Market Cap: $22 billion

Magna International, a giant in the auto-ancillary manufacturing space, boasts a market cap of $22 billion, making it one of the largest players on the TSX. While the stock has experienced a 38% dip from its all-time highs, this decline has resulted in an attractive dividend yield of 3.2%.


The company's revenue in Q3 2023 reached US$10.7 billion, marking a substantial 15% YoY increase. Operational efficiencies and cost initiatives propelled its adjusted EBIT to US$615 million, showcasing resilience and adaptability. With a forward earnings multiple of 8.7, Magna International is notably cheap, trading at a 22% discount to consensus price target estimates. Moreover, the company has a history of raising dividends by 12% annually for the past 16 years, underscoring the robustness of its cash flows.

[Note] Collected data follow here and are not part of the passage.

import Literature.MathematicalPhysics.QuantumFieldTheory.Balaban1983to89.Node00.BgSchemeOfRecord
import Summits.QuantumFields.YangMills.Theorems.BalabanUVNodesN07HessOpOfRecordSymmetric
import Summits.QuantumFields.YangMills.Theorems.BalabanUVNodesN07ConstraintLetterFderiv
import Literature.MathematicalPhysics.QuantumFieldTheory.Balaban1983to89.B9Eq3119DeltaPiCarrier
import HarnessLib

/-!
# NODE N07 — THREE DISPLAYED TOKENS OF def-Y's SCHEME OF RECORD (✓3g′ `Node00.BgSchemeOfRecord`) DISCHARGED FROM THE N07 LANE: `HessSymmTok Δ2` (⇐ `Δ2` Hilbert-symmetric;
# unconditional at `Δ2 = 0`), `C1Tok levB` (⇐ the small-field guard on `U₀`), `Delta2SymmTok Δ2` (⇐ `Δ2` symmetric for the bilinear trace pairing; unconditional at `Δ2 = 0`)

Cell `pub-ymgap`, width seat `pub-ymgap-dag-n07-w3` (g25), INTENT-10 ∕ CLAIM-10.  `--kind proof --supports stmt-QuantumFields-27238 --as helper`; count-neutral.
[15] = [Balaban1985Variational]; [B9] = [Balaban1985BackgroundPropagators].

WHAT.  3g′ assembles [15] Prop. 6's scheme at a displayed background `U₀` and reads it with DISPLAYED tokens (never asserted there).  Three of them are, by
name, theorems this lane landed today:
* §1 `hessSymmTok_of_isSymmetric` — `HessSymmTok F N K k U₀ Δ2 := (Δ(U₀) + Δ2).IsSymmetric` from `Δ2.IsSymmetric` (✓p819846 `hessOpOfRecord_add_isSymmetric`: `Δ(U₀)` is
  symmetric at EVERY background); `hessSymmTok_zero` — slot (b), no hypothesis.
* §2 ★★★ `c1Tok_of_smallBelow` — `C1Tok F N K k Ω U₀ levB := HasFDerivAt C^{𝔰𝔩} 0 0` at every GUARDED background (✓p819682 `hasFDerivAt_COfRecord_comp_zero` at
  `P := slProjLit`, whose presented values are traceless by 3f′ ✓`evLit_slProjLit` ∕ lit ✓`trace_slProj`): (44)∕(56) «`C` is of second order» on print's `𝔤ᶜ`-valued fields.
* §3 `delta2SymmTok_of_tpair_comm` — `Delta2SymmTok F N K k Ω U₀ Δ2` from the bilinear-trace symmetry `∀ x y, (x, Δ2 y) = (y, Δ2 x)` (lit ✓`pairSum_currentCLM_comm`,
  ✓`pair27_eq_sum`); `delta2SymmTok_zero`.

HONEST LABELS.  Glue: three displayed tokens reduced to (resp. discharged from) structural hypotheses; `RegimeTok` (Prop. 6's regime (117)–(121): Bałaban's estimates),
`ChartSUTok`, `Delta2Tok` ((3.134), existence of `Δ2`), `Prop7Tok`, `UniqTok`, [B9] Thms 3.11–3.13 are NOT touched.  Count-neutral; N07 NOT discharged; P0 ⟨26900⟩ OPEN;
R4 is the conditional finite-𝕋⁴ rung only.  Nothing here is a claim about the Yang–Mills mass gap (`Summit.QuantumFields`): finite torus, fixed `ε`; nothing continuum ∕ OS ∕ Clay.
-/

set_option autoImplicit false

noncomputable section

open scoped Matrix Matrix.Norms.L2Operator InnerProductSpace ComplexConjugate BigOperators

namespace Summit.QuantumFields.YangMills.Theorems.N07SchemeTokensOfRecord

open Literature.MathematicalPhysics.QuantumFieldTheory.Balaban1983to89
open Literature.MathematicalPhysics.QuantumFieldTheory.Balaban1983to89.T4Continuum (T4Family)
open T4Continuum BlockAveraging
open B9Eq311TracePairing (tpair)
open B11Eq111FrakG (nabla115)
open B11Eq103H1Complex (BondL2K)
open B11Eq90Transpose (pair27_eq_sum)
open B9Eq3119DeltaPiCarrier (pairSum_currentCLM_comm)
open B12Lemma4Models (trace_slProj)
open Node00
open Summit.QuantumFields.YangMills.Theorems.N07HessOpOfRecordSymmetric (hessOpOfRecord_add_isSymmetric tauRec_mul_comm)
open Summit.QuantumFields.YangMills.Theorems.N07ConstraintLetterFderiv (hasFDerivAt_COfRecord_comp_zero)

variable (F : T4Family) (N : ℕ) (K : ℕ) (k : ℕ) (Ω : ℕ → Set (Site (F.P K) 0)) (U₀ : GaugeField (F.P K) 0 (SU N))

/-! ## §1  `HessSymmTok` -/

/-- ★ **`HessSymmTok Δ2` FROM `Δ2` HILBERT-SYMMETRIC** — `Δ(U₀)` itself is symmetric at every background (✓`hessOpOfRecord_add_isSymmetric`).
[cite: Balaban1985BackgroundPropagators, (3.10) p.392, (3.124) p.420, (3.128) p.421] -/
theorem hessSymmTok_of_isSymmetric [Fact (0 < c0Rec F K k)]
    {Δ2 : BondL2K ℂ (F.P K).d (fun _ => (F.P K).sitesPerDir 0) (c0Rec F K k) (WRec N) →ₗ[ℂ]
      BondL2K ℂ (F.P K).d (fun _ => (F.P K).sitesPerDir 0) (c0Rec F K k) (WRec N)} (hΔ2 : Δ2.IsSymmetric) :
    HessSymmTok F N K k U₀ Δ2 :=
  hessOpOfRecord_add_isSymmetric F N k U₀ hΔ2

/-- **`HessSymmTok 0`** — slot (b) (`Δ⁽²⁾ := 0`), no hypothesis. [cite: Balaban1985BackgroundPropagators, (3.10) p.392, (3.119) p.419] -/
theorem hessSymmTok_zero [Fact (0 < c0Rec F K k)] : HessSymmTok F N K k U₀ 0 :=
  hessSymmTok_of_isSymmetric F N K k U₀ LinearMap.IsSymmetric.zero

/-! ## §2  `C1Tok` at every guarded background -/

/-- ★★★ **`C1Tok levB` — `DC^{𝔰𝔩}(0) = 0` WITH DIFFERENTIABILITY — AT EVERY GUARDED BACKGROUND** ((44)∕(56) «`C` is of second order» on print's `𝔤ᶜ`-valued fields):
✓`hasFDerivAt_COfRecord_comp_zero` at `P := slProjLit` (presented values traceless: ✓`evLit_slProjLit`, ✓`trace_slProj`); `CslOfRecord = COfRecord ∘ slProjLit` by `rfl`.
[cite: Balaban1985Variational, (44) p.285, (56) p.286, (51) p.286] -/
theorem c1Tok_of_smallBelow [NeZero N] [Fact (0 < (F.L : ℝ))] [Fact (0 < (F.P K).eta k)] (levB : PBond (F.P K) k → ℕ)
    (hU₀ : SmallBelow (avOfRecord F N K) k U₀) : C1Tok F N K k Ω U₀ levB :=
  hasFDerivAt_COfRecord_comp_zero F k Ω U₀ levB hU₀ (slProjLit F N K k Ω U₀) fun A b => by
    rw [evLit_slProjLit]; exact trace_slProj _

/-! ## §3  `Delta2SymmTok` -/

/-- ★ **`Delta2SymmTok Δ2` FROM THE BILINEAR-TRACE SYMMETRY OF `Δ2`** (`∀ x y, (x, Δ2 y) = (y, Δ2 x)` for `(f, g) = Σ_b c₀ tr(f(b)g(b))`): the current reading of `Δ2` is then
(27)-symmetric (lit ✓`pairSum_currentCLM_comm`, cyclic trace). [cite: Balaban1985Variational, (27) p.282; Balaban1985BackgroundPropagators, (3.134)–(3.135) p.422] -/
theorem delta2SymmTok_of_tpair_comm [NeZero N] [Fact (0 < (F.L : ℝ))] [Fact (0 < (F.P K).eta k)] [Fact (0 < c0Rec F K k)]
    {Δ2 : BondL2K ℂ (F.P K).d (fun _ => (F.P K).sitesPerDir 0) (c0Rec F K k) (WRec N) →ₗ[ℂ]
      BondL2K ℂ (F.P K).d (fun _ => (F.P K).sitesPerDir 0) (c0Rec F K k) (WRec N)}
    (hT : ∀ x y, tpair (phiRec N) (tauRec N) x (Δ2 y) = tpair (phiRec N) (tauRec N) y (Δ2 x)) :
    Delta2SymmTok F N K k Ω U₀ Δ2 := by
  intro Y Z
  rw [pair27_eq_sum, pair27_eq_sum]
  exact pairSum_currentCLM_comm (phiRec N) (tauRec N) (pairLevLit F Ω k) (nabla115 ((F.P K).eta k) (unitsOfRecord F N U₀))
    (tauRec_mul_comm N) hT Y Z

/-- **`Delta2SymmTok 0`** — slot (b), no hypothesis. [cite: Balaban1985BackgroundPropagators, (3.119) p.419, (3.134) p.422] -/
theorem delta2SymmTok_zero [NeZero N] [Fact (0 < (F.L : ℝ))] [Fact (0 < (F.P K).eta k)] [Fact (0 < c0Rec F K k)] :
    Delta2SymmTok F N K k Ω U₀ 0 :=
  delta2SymmTok_of_tpair_comm F N K k Ω U₀ fun x y => by
    simp only [LinearMap.zero_apply, B9Eq311TracePairing.tpair_def, B9Eq311L2Pairing.WL2.equiv_zero, Pi.zero_apply, map_zero, mul_zero,
      Finset.sum_const_zero]

end Summit.QuantumFields.YangMills.Theorems.N07SchemeTokensOfRecord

2. Newmont (TSX: NGT): A Glittering Opportunity in Gold

Market Cap: $65 billion

Newmont, a major player in the gold mining sector, commands a market cap of $65 billion and offers investors a dividend yield of 3.9%. Following its acquisition of Newcrest Mining, the company has solidified its position as the world's largest gold company with significant copper production.


Q3 2023 showcased Newmont's prowess, with 1.3 million ounces of gold and 10,000 tonnes of copper produced, generating US$933 million in adjusted EBITDA. The acquisition is expected to yield annual pre-tax synergies of US$500 million within the next two years. Newmont has consistently rewarded shareholders, paying over US$5 billion since 2019 and increasing dividends by almost 35% annually over the last seven years.

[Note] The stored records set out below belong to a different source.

import Literature.NumberTheory.LFunctions.FeketePolyaKernelReweightedQuadratic
import HarnessLib

/-!
# No real zero for real primitive characters of conductor `32072 ≤ q ≤ 32416`: REWEIGHTED Fekete–Pólya rows, in the kernel

Topic `Literature/NumberTheory/LFunctions`; namespace `Literature.NumberTheory.LFunctions`. THEOREMS only (no
definition, no named fact, no `sorry`; standard axioms): one PUBLIC theorem **`noRealZero{Odd,Even}_fp_<q>`** per
fundamental discriminant `D`, `|D| = q ∈ [32072, 32416]`, with NO plain Fekete–Pólya witness in the scanned range but a REWEIGHTED one — the coefficients of `L(s, χ)·G(s)`, `G(s) = ∏(1 + ε_p p^(-s))` (`ε_p = ∓χ(p)`: remove / double the multiples of `p`; `ε_p = ±1` at `p ∣ q`), have non-negative iterated sums of some order over one period (`FeketePolyaReweighted.lean`, `FeketePolyaKernelCertificatesWeighted{,Wrappers}.lean`) — for every primitive
quadratic `χ` mod `q` of the parity of `D` and every `σ ∈ (0, 1)`, `L(σ, χ) ≠ 0` (statement shape of the
`interval_cases` bullets of the `NoRealZero{Odd,Even}…` range files, so a range assembly cites them by name).
Cell `parity-realchar`, kernel floor of the wide column (TARGET §2 row 19), Fekete–Pólya lane (seat prover-2).

Method (engine v4, reweighted): `FeketePolyaKernelCertificatesWeighted{,Wrappers}.lean` — the iterated partial sums of
order `K` of the reweighted value stream are non-negative over one period `N`, decided in the kernel BLOCKWISE on packed
base-`2^b` digits (`blockCertD b e K N D₀ (rwTabs kind b ps N (twOf fs))`: weight tables = sums of dilated sign tables of the character from the
quadratic-residue bitsets of the prime factors of the conductor — the factor list is part of each certificate,
primality by `norm_num` — prefix sums by one big-integer multiplication per order and block, sign test by one
AND), hence `G(σ)·ℜL(σ, χ) > 0` (the Laplace-integral form of MV (5.23) with the substitution `t ↦ dt`, `FeketePolyaReweighted`) and
`L(σ, χ) ≠ 0`.  Witnesses `(G, K)` from the reweighted scan of this seat (`HOME/parity-realchar-prover-2/tools-v4/fpscan4.c`, primes `≤ 17`,
periods `≤ 2·10⁶`; no kit); the digit width `b` is two bits above the size of
the running-sum bound recorded by the scan.  1 characters in this file (est. 28 kernel-s).
Only the rows RESCUED by the reweighted scan (and not already covered by a plain witness) appear here; the rest stays with the
truncation certificates of the companion lane.

## References

* H. L. Montgomery, R. C. Vaughan, *Multiplicative Number Theory I*, CUP 2007, §9.3 Thm 9.13, §11.2.1
  Exercises 7–8. [MontgomeryVaughan2007]
* M. Fekete, G. Pólya, *Über ein Problem von Laguerre*, Rend. Circ. Mat. Palermo 34 (1912) 89–120. [FeketePolya1912]
-/

namespace Literature.NumberTheory.LFunctions

open FeketePolyaKernel

set_option maxHeartbeats 400000 in
/-- `D = 32072`: the even character `χ₈·(·/4009)` of conductor `32072` (`4009`: 19 · 211) — NO plain Fekete–Pólya witness in the scanned range; REWEIGHTED witness: the coefficients of `L(s, χ)·(1 + 2^{-2s}) (1 + 3^{-s}) (1 + 5^{-s})` have non-negative iterated sums of order `4` over the period `1924320` (block certificate, digits of `68` bits, splitting depth `12`); est. `28.3` kernel-s. [cite: MontgomeryVaughan2007, §11.2.1 Exercises 7 (g), 8] -/
theorem noRealZeroEven_fp_32072 :
    ∀ χ : DirichletCharacter ℂ 32072, χ.IsQuadratic → χ.IsPrimitive → χ.Even →
      ∀ σ : ℝ, 0 < σ → σ < 1 → χ.LFunction σ ≠ 0 :=
  good_even_of_eight_rw2 [19, 211] (by norm_num) (by decide) (by decide) [(2, 0, 1), (3, 1, 0), (5, 1, 0)] 1924320 4 68 12 (by decide) (by decide) (by decide) (by decide) (by decide) (by decide)
    (Or.inl (by decide +kernel)) (Or.inr (by decide +kernel))

end Literature.NumberTheory.LFunctions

Trading at 15 times forward earnings, Newmont stock presents an appealing opportunity, trading at a substantial 71% discount to consensus price target estimates. With a strong financial position, positive production outlook, and potential for higher gold prices in 2024, Newmont positions itself as an intriguing choice for income-oriented investors.

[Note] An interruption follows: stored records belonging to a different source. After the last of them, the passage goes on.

import Summits.SmoothPoincare4.SmoothPoincare4.Theorems.WeakReductionDescentDependentTripleGenusThreeStandardSurgeryInversionAux2
import HarnessLib

/-!
# Crux `WeakReductionDescent.DependentTripleGenusThreeStandard` (stmt-SmoothPoincare4-18000), line
# `Sketch`: a sphere surgery of type `(3, 2)` in a 4-manifold is undone by a circle surgery

Helper file (`--supports stmt-SmoothPoincare4-18000`) of the registered skeleton
`Cruxes/DependentTripleGenusThreeStandard/Lines/Sketch.lean`, registered helper
`helper_isCircleSurgery_of_isSurgery_sphereTwo` (a piece of the apex stub's plan, Aranda–Zupan
2025, Prop. 5.5: *"conversely, `X` is obtained by surgery on a loop in `X′`"*).

**Statement.** Let `ν : S² × ℝ² ↪ M⁴` be one framed 2-sphere (`FramedSphereFamily (𝓡 4) M Unit 2 2`)
and let `X′` be obtained from `M` by surgery along it (`ν.IsSurgery (𝓡 4) X′`: `X′` is an open
gluing of `M ∖ ν(S² × 0)` and `Unit × OD³ × S¹` along Milnor's identification
`ν(v, θ u) ∼ (θ v, u)`, `0 < θ < 1`).  Then `M` is obtained from `X′` by surgery on a circle
(`IsCircleSurgery (𝓡 4) (𝓡 4) X′ M ℓ`), namely on the core circle `ℓ = jB(⋆, 0, ·)` of the new
piece.

**Proof (direct re-gluing; Gompf–Stipsicz 1999, §5.2; Milnor 1965, Def. 3.11).**  Write
`jA : M ∖ ν(S² × 0) ↪ X′`, `jB : Unit × OD³ × S¹ ↪ X′` for the gluing maps and
`σ(y) = y/√(1 + ‖y‖²)` for the squeeze of a Euclidean space onto its unit ball.  The tube of `ℓ` is
`νc(u, y) = jB(⋆, σ y, u)`, a `CircleNbhd` (first auxiliary file,
`SurgeryInversion.exists_circleNbhd_core`).  One has `X′ ∖ ℓ(S¹) = jA(M ∖ ν(S² × 0))` (second
auxiliary file), and `M` is the open gluing of `X′ ∖ ℓ(S¹)` — mapped to `M` by `jA⁻¹`
(`SurgeryInversion.exists_gluingMapA`) — and `OD² × S²` — mapped to `M` by `(w, v) ↦ ν(v, σ w)`
(`SurgeryInversion.exists_gluingMapB`) — along `circleSurgeryRel νc`: for `w = t u`, `0 < t < 1`,
both `jA⁻¹(νc(u, t v))` and `ν(v, σ(t u))` equal `ν(v, θ u)` with `θ = t/√(1 + t²)`, by the
sphere-surgery relation at the parameter `θ` (`SurgeryInversion.rel_tube`); the two images cover
`M = (M ∖ ν(S² × 0)) ∪ ν(S² × 0)`.  This file assembles the gluing
(`SurgeryInversion.isCircleSurgery_core`) and derives the registered statement.

No definition, no named fact; everything here is proved.

References: R. Gompf, A. Stipsicz, *4-Manifolds and Kirby Calculus*, GSM 20 (1999), §5.2;
J. Milnor, *Lectures on the h-cobordism theorem* (1965), Def. 3.11 (PDF p. 17); R. Aranda,
A. Zupan, arXiv:2503.04607 (2025), Prop. 5.5; A. Juhász, *Differential and Low-Dimensional
Topology* (2023), Def. 1.58.
-/

-- the registered namespace `Summit.SmoothPoincare4.SmoothPoincare4.Theorems…` repeats a component
set_option linter.dupNamespace false

noncomputable section

open scoped Manifold ContDiff Topology
open Set Function Metric Topology
open Literature.Topology.FourManifolds

namespace Summit.SmoothPoincare4.SmoothPoincare4.Theorems

namespace SurgeryInversion

variable {M : Type*} [TopologicalSpace M] [T2Space M] [ChartedSpace (EuclideanSpace ℝ (Fin 4)) M]
  [IsManifold (𝓡 4) ∞ M] (ν : FramedSphereFamily (𝓡 4) M Unit 2 2)
  {X' : Type*} [TopologicalSpace X'] [T2Space X'] [ChartedSpace (EuclideanSpace ℝ (Fin 4)) X']
  [IsManifold (𝓡 4) ∞ X'] {jA : ↥ν.complement → X'} {jB : ↥(ballTimesSphere Unit 2 1) → X'}

/-- **A sphere surgery of type `(3, 2)` in a 4-manifold is undone by the circle surgery on the core
circle of the new piece** (explicit gluing maps).  If `X′` is the open gluing of `M ∖ ν(S² × 0)` and
`Unit × OD³ × S¹` along Milnor's relation by `jA`, `jB`, then `M` is obtained from `X′` by surgery on
`ℓ = jB(⋆, 0, ·)`: with the tube `νc(u, y) = jB(⋆, σ y, u)` (`exists_circleNbhd_core`), `M` is the
open gluing of `X′ ∖ ℓ(S¹) = jA(M ∖ ν(S² × 0))` — by `jA⁻¹` (`exists_gluingMapA`) — and `OD² × S²`
— by `(w, v) ↦ ν(v, σ w)` (`exists_gluingMapB`) — along `circleSurgeryRel νc`: for `w = t u`,
`0 < t < 1`, both `jA⁻¹(νc(u, t v))` and `ν(v, σ(t u))` are `ν(v, θ u)`, `θ = t/√(1 + t²)`, by the
sphere-surgery relation at the parameter `θ` (`rel_tube`); the two images cover
`M = (M ∖ ν(S² × 0)) ∪ ν(S² × 0)`. [cite: GompfStipsicz1999, §5.2] [cite: MilnorHCobordism1965, Def. 3.11 (PDF p. 17)] -/
theorem isCircleSurgery_core
    (h : IsOpenGluingWith (𝓡 4) ((𝓡 0).prod ((𝓡 3).prod (𝓡 1))) (𝓡 4) (P := X')
      (sphereFamilySurgeryRel ν) jA jB) :
    IsCircleSurgery (𝓡 4) (𝓡 4) X' M
      (fun u => jB ⟨(DiscreteIndex.mk (), 0, u), zero_mem_ballTimesSphere u⟩) := by
  obtain ⟨hAs, hAo, hBs, hBo, hU, hR⟩ := h
  obtain ⟨νc, -, hνc⟩ := exists_circleNbhd_core jB hBs hBo
  -- `X′ ∖ ℓ(S¹) ⊆ jA(M ∖ ν(S² × 0))`
  have hsubA : (νc.complement : Set X') ⊆ range jA := by
    intro x hx
    refine mem_range_of_forall_ne ν hU hR fun b hb hbx => hx ⟨(b : DiscreteIndex Unit ×
      (EuclideanSpace ℝ (Fin 3) × (Metric.sphere (0 : EuclideanSpace ℝ (Fin 2)) 1))).2.2, ?_⟩
    rw [← hbx]
    obtain ⟨⟨i, y, u⟩, hb'⟩ := b
    change y = 0 at hb
    subst hb
    rfl
  haveI : Nonempty ↥νc.complement :=
    ⟨⟨jA (Classical.choice (nonempty_complement ν)), fun ⟨u, hu⟩ => jA_ne_core ν hR _ _ rfl hu.symm⟩⟩
  obtain ⟨kA, hkA, hkAo, hkAj⟩ := exists_gluingMapA ν hAs hAo νc.complement hsubA
  obtain ⟨kB, hkB, hkBo, hkBf⟩ := exists_gluingMapB ν
  refine ⟨νc, kA, kB, hkA, hkAo, hkB, hkBo, ?_, fun x b => ?_⟩
  · -- the two images cover `M`
    refine eq_univ_of_forall fun m => ?_
    by_cases hm : m ∈ ν.cores
    · obtain ⟨i, v, rfl⟩ := ν.mem_cores_iff.1 hm
      refine Or.inr ⟨⟨((0 : EuclideanSpace ℝ (Fin 2)), v), by simp⟩, ?_⟩
      rw [hkBf]
      show ν.toFun () (v, OpenPartialHomeomorph.univUnitBall 0) = ν.sphere i v
      rw [OpenPartialHomeomorph.univUnitBall_apply_zero]
      rfl
    · exact Or.inl ⟨⟨jA ⟨m, hm⟩, fun ⟨u, hu⟩ => jA_ne_core ν hR _ _ rfl hu.symm⟩, hkAj ⟨m, hm⟩ _⟩
  · -- the gluing relation
    obtain ⟨a₀, ha₀⟩ := hsubA x.2
    have hxa : kA x = a₀ := by
      have hx' : (⟨jA a₀, ha₀.symm ▸ x.2⟩ : ↥νc.complement) = x := Subtype.ext ha₀
      rw [← hx']
      exact hkAj a₀ _
    obtain ⟨⟨w, v⟩, hb⟩ := b
    have hb' : ‖w‖ < 1 := hb
    rw [hxa, hkBf]
    dsimp only
    constructor
    · intro heq
      have hw : w ≠ 0 := by
        intro hw
        refine (ν.mem_complement_iff _).1 a₀.2 (ν.mem_cores_iff.2 ⟨(), v, ?_⟩)
        rw [ν.sphere_apply, heq, hw, OpenPartialHomeomorph.univUnitBall_apply_zero]
      have ht0 : 0 < ‖w‖ := norm_pos_iff.2 hw
      set u : Metric.sphere (0 : EuclideanSpace ℝ (Fin 2)) 1 := ⟨‖w‖⁻¹ • w, by
        rw [mem_sphere_zero_iff_norm, norm_smul, norm_inv, norm_norm, inv_mul_cancel₀ ht0.ne']⟩ with hu
      have hwu : w = ‖w‖ • (u : EuclideanSpace ℝ (Fin 2)) := by
        rw [hu]; dsimp only; rw [smul_smul, mul_inv_cancel₀ ht0.ne', one_smul]
      refine ⟨u, ‖w‖, ⟨ht0, hb'⟩, hwu, ?_⟩
      have ha₀' : a₀ = ⟨_, tube_mem_complement ν v u ht0⟩ := by
        refine Subtype.ext ?_
        show (a₀ : M) = ν.toFun () (v, OpenPartialHomeomorph.univUnitBall
          (‖w‖ • (u : EuclideanSpace ℝ (Fin 2))))
        rw [← hwu]
        exact heq
      show (x : X') = νc.toFun (u, ‖w‖ • (v : EuclideanSpace ℝ (Fin 3)))
      rw [hνc, ← ha₀, ha₀']
      exact (hR _ _).2 (rel_tube ν v u ht0)
    · rintro ⟨u, t, ht, hwu, hx⟩
      have key : jA ⟨_, tube_mem_complement ν v u ht.1⟩ =
          νc.toFun (u, t • (v : EuclideanSpace ℝ (Fin 3))) := by
        rw [hνc]
        exact (hR _ _).2 (rel_tube ν v u ht.1)
      have ha₀' : a₀ = ⟨_, tube_mem_complement ν v u ht.1⟩ :=
        hAs.isEmbedding.injective (by rw [key, ha₀]; exact hx)
      rw [ha₀']
      show ν.toFun () (v, OpenPartialHomeomorph.univUnitBall (t • (u : EuclideanSpace ℝ (Fin 2)))) =
        ν.toFun () (v, OpenPartialHomeomorph.univUnitBall w)
      rw [show w = t • (u : EuclideanSpace ℝ (Fin 2)) from hwu]

end SurgeryInversion

/-- **Sphere surgery of type `(3, 2)` in a 4-manifold is undone by a circle surgery** (registered
helper `helper_isCircleSurgery_of_isSurgery_sphereTwo` of the crux skeleton; Aranda–Zupan 2025,
Prop. 5.5: *"conversely, `X` is obtained by surgery on a loop in `X′`"*; Gompf–Stipsicz 1999, §5.2).
If `X′` is obtained from `M⁴` by surgery along one framed 2-sphere `ν : S² × ℝ² ↪ M`
(`ν.IsSurgery (𝓡 4) X′`), then `M` is obtained from `X′` by surgery on a circle — the core circle
`ℓ = jB(⋆, 0, ·)` of the new piece `OD³ × S¹` (`SurgeryInversion.isCircleSurgery_core`).
[cite: GompfStipsicz1999, §5.2] [cite: ArandaZupan2025, Prop. 5.5 (p. 19)] -/
theorem helper_isCircleSurgery_of_isSurgery_sphereTwo :
    ∀ (M : Type) [TopologicalSpace M] [T2Space M] [SecondCountableTopology M]
      [ChartedSpace (EuclideanSpace ℝ (Fin 4)) M] [IsManifold (𝓡 4) ∞ M]
      (ν : FramedSphereFamily (𝓡 4) M Unit 2 2)
      (X' : Type) [TopologicalSpace X'] [T2Space X'] [SecondCountableTopology X']
      [ChartedSpace (EuclideanSpace ℝ (Fin 4)) X'] [IsManifold (𝓡 4) ∞ X'],
      ν.IsSurgery (𝓡 4) X' →
      ∃ ℓ : Metric.sphere (0 : EuclideanSpace ℝ (Fin 2)) 1 → X',
        IsCircleSurgery (𝓡 4) (𝓡 4) X' M ℓ := by
  intro M _ _ _ _ _ ν X' _ _ _ _ _ hS
  obtain ⟨jA, jB, h⟩ := hS
  exact ⟨_, SurgeryInversion.isCircleSurgery_core ν h⟩

end Summit.SmoothPoincare4.SmoothPoincare4.Theorems

end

Conclusion: Balancing Income and Growth

As investors chart their course for 2024, Magna International and Newmont emerge as attractive candidates, combining dividend potential with promising growth prospects. The allure of cheap dividend stocks lies in their ability to provide income resilience and capital appreciation over the long term. These opportunities underscore the importance of strategic selection in navigating the dynamic landscape of the TSX.